Expanding the Role of the Pharmacist: Immunoglobulin Therapy and Disease Management in Neuromuscular Disorders
- PMID: 32677504
- PMCID: PMC8822190
- DOI: 10.1177/0897190020938212
Expanding the Role of the Pharmacist: Immunoglobulin Therapy and Disease Management in Neuromuscular Disorders
Abstract
Immunoglobulin G (IgG) is a commonly used treatment for chronic neuromuscular disorders (NMDs), such as chronic inflammatory demyelinating polyneuropathy and multifocal motor neuropathy. IgG therapy has also shown promise in treating other NMDs including myasthenia gravis, polymyositis, and dermatomyositis. IgG is administered as either intravenous immunoglobulin (IVIg) or subcutaneous immunoglobulin (SCIg), with SCIg use becoming more popular due to the treatment burden associated with IVIg. IVIg requires regular venous access; long infusions (typically 4-6 hours); and can result in systemic adverse events (AEs) for some patients. In contrast, SCIg can be self-administered at home with shorter infusions (approximately 1 hour) and fewer systemic AEs. As patient care shifts toward home-based settings, the role of the pharmacist is paramount in providing a continuation of care and acting as the bridge between patient and clinic.
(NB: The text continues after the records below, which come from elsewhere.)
import Literature.NumberTheory.Automorphic.CompactQuotientFiniteMultiplicity
import HarnessLib

/-!
# Crux `H413`, ENGINE T1 line `F0_T1InnerFormTraceIdentity` — anchor fact A2 `FactT1aMultiplicityFinite`:
# finite multiplicities in `L²(U(H)(L⁺)\U(H)(𝔸_{L⁺}))` for anisotropic `H` (the fold of the by-name hypothesis `hA2`)

Cell hodgecm-mathlib, FLOOR 0, crux item H413 = stmt-HodgeConjecture-24833; programme P3a (ENGINE T1), registered line
`Cruxes/H413/Lines/F0_T1InnerFormTraceIdentity.lean`; pool task «A2-BUILD» of F0P3a-plan (g0) 2026-08-30T23:03:22Z, seat F0P3a-p08 (g0).
PROOF lane, one theorem; `--supports stmt-HodgeConjecture-24833 --as helper`.  Theorems never import `Cruxes/…/Lines`: the fact's
statement is repeated BY VALUE — the TYPE of `factT1a_multiplicityFinite L H μ` is the body of

`def FactT1aMultiplicityFinite (H : Matrix (Fin 3) (Fin 3) L) (μ : Measure (UnitaryGroup.cmDatum L 3 H).automorphicQuotient)
    [(UnitaryGroup.cmDatum L 3 H).IsAutomorphicMeasure μ] : Prop :=
  (∀ x : Fin 3 → L, hermForm (cmConjRingHom L) H x x = 0 → x = 0) → multiplicity_lt_top_of_mem_discreteSpectrum (UnitaryGroup.cmDatum L 3 H) μ`

(Lines file ll. 448–451), i.e. «for anisotropic `H` every discrete automorphic representation of `U(H)(𝔸_{L⁺})` occurs in `L²` with FINITE
multiplicity» — [Rogawski1990, §14.5 p. 237] («Since `G′` is anisotropic, `T_{G′}(f′)` is the trace of `ρ(f′)` on `L(G′)`», the
`χ`-expansion with multiplicities `m(π)`), [GelfandGraevPiatetskiShapiro1969, Ch. 1 §2.3] (compact quotient ⇒ discrete spectrum with
finite multiplicities).  It is ★ IN THE TREE as `UnitaryGroup.multiplicity_lt_top_of_mem_discreteSpectrum_cmDatum` (`Literature/
NumberTheory/Automorphic/CompactQuotientFiniteMultiplicity.lean`, [DeitmarEchterhoff2014, Thm. 9.2.2] on the compact quotient ★
`compactSpace_cmDatum_automorphicQuotient`); the registered line (ed. 1.1–1.7) carried it as the by-name hypothesis `hA2` of
`anchoredKit_nonempty_of_stubs` ∕ `engineT1_of_stubs` only because that module was unbuilt on the farm snapshot at typing time.  This file
is the one-line fold; payoff: the next line edition drops the binder `hA2`.

HC_CM is proved only modulo the printed citations until rung 0 closes; this file proves nothing about them.
-/

-- the mandated namespace repeats `HodgeConjecture.HodgeConjecture`, as in every `Theorems/*.lean` of this sub-problem
set_option linter.dupNamespace false
set_option autoImplicit false

noncomputable section

open MeasureTheory Measure NumberField
open Literature.NumberTheory.Automorphic
open Literature.AlgebraicGeometry.ShimuraVarieties (hermForm)

namespace Summit.HodgeConjecture.HodgeConjecture.Cruxes.H413.F0P3aFactA2Multiplicity

variable (L : Type) [Field L] [NumberField L] [IsCMField L]

/-- **Anchor fact A2 of the T1 line, PROVED (★ fold)**: for an anisotropic `H ∈ M₃(L)` over the CM field `L` and any automorphic
measure `μ` on `U(H)(L⁺)\U(H)(𝔸_{L⁺})`, every discrete automorphic representation of `U(H)` has finite multiplicity in `L²(μ)` — the
TYPE is the body of the line's `FactT1aMultiplicityFinite L H μ` verbatim; the proof is the tree's
★ `UnitaryGroup.multiplicity_lt_top_of_mem_discreteSpectrum_cmDatum` at `N = 3`.
[cite: Rogawski1990, §14.5 p. 237] [cite: DeitmarEchterhoff2014, Thm. 9.2.2] -/
theorem factT1a_multiplicityFinite (H : Matrix (Fin 3) (Fin 3) L)
    (μ : Measure (UnitaryGroup.cmDatum L 3 H).automorphicQuotient) [(UnitaryGroup.cmDatum L 3 H).IsAutomorphicMeasure μ] :
    (∀ x : Fin 3 → L, hermForm (cmConjRingHom L) H x x = 0 → x = 0) →
      multiplicity_lt_top_of_mem_discreteSpectrum (UnitaryGroup.cmDatum L 3 H) μ :=
  fun hanis => UnitaryGroup.multiplicity_lt_top_of_mem_discreteSpectrum_cmDatum L 3 H hanis μ

end Summit.HodgeConjecture.HodgeConjecture.Cruxes.H413.F0P3aFactA2Multiplicity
Pharmacists with a good understanding of current recommendations, dosing strategies, and administration routes for IgG therapy are best placed to support patients. The aims of this review are to highlight the evidence supporting IgG therapy in the treatment of NMDs and provide practical information on patient management and IVIg/SCIg dosing in order to guide pharmacists on optimizing clinical outcomes and patient care.
Keywords: disease management; immunoglobulin therapy; intravenous immunoglobulin (IVIg); neuromuscular disorders; subcutaneous immunoglobulin (SCIg).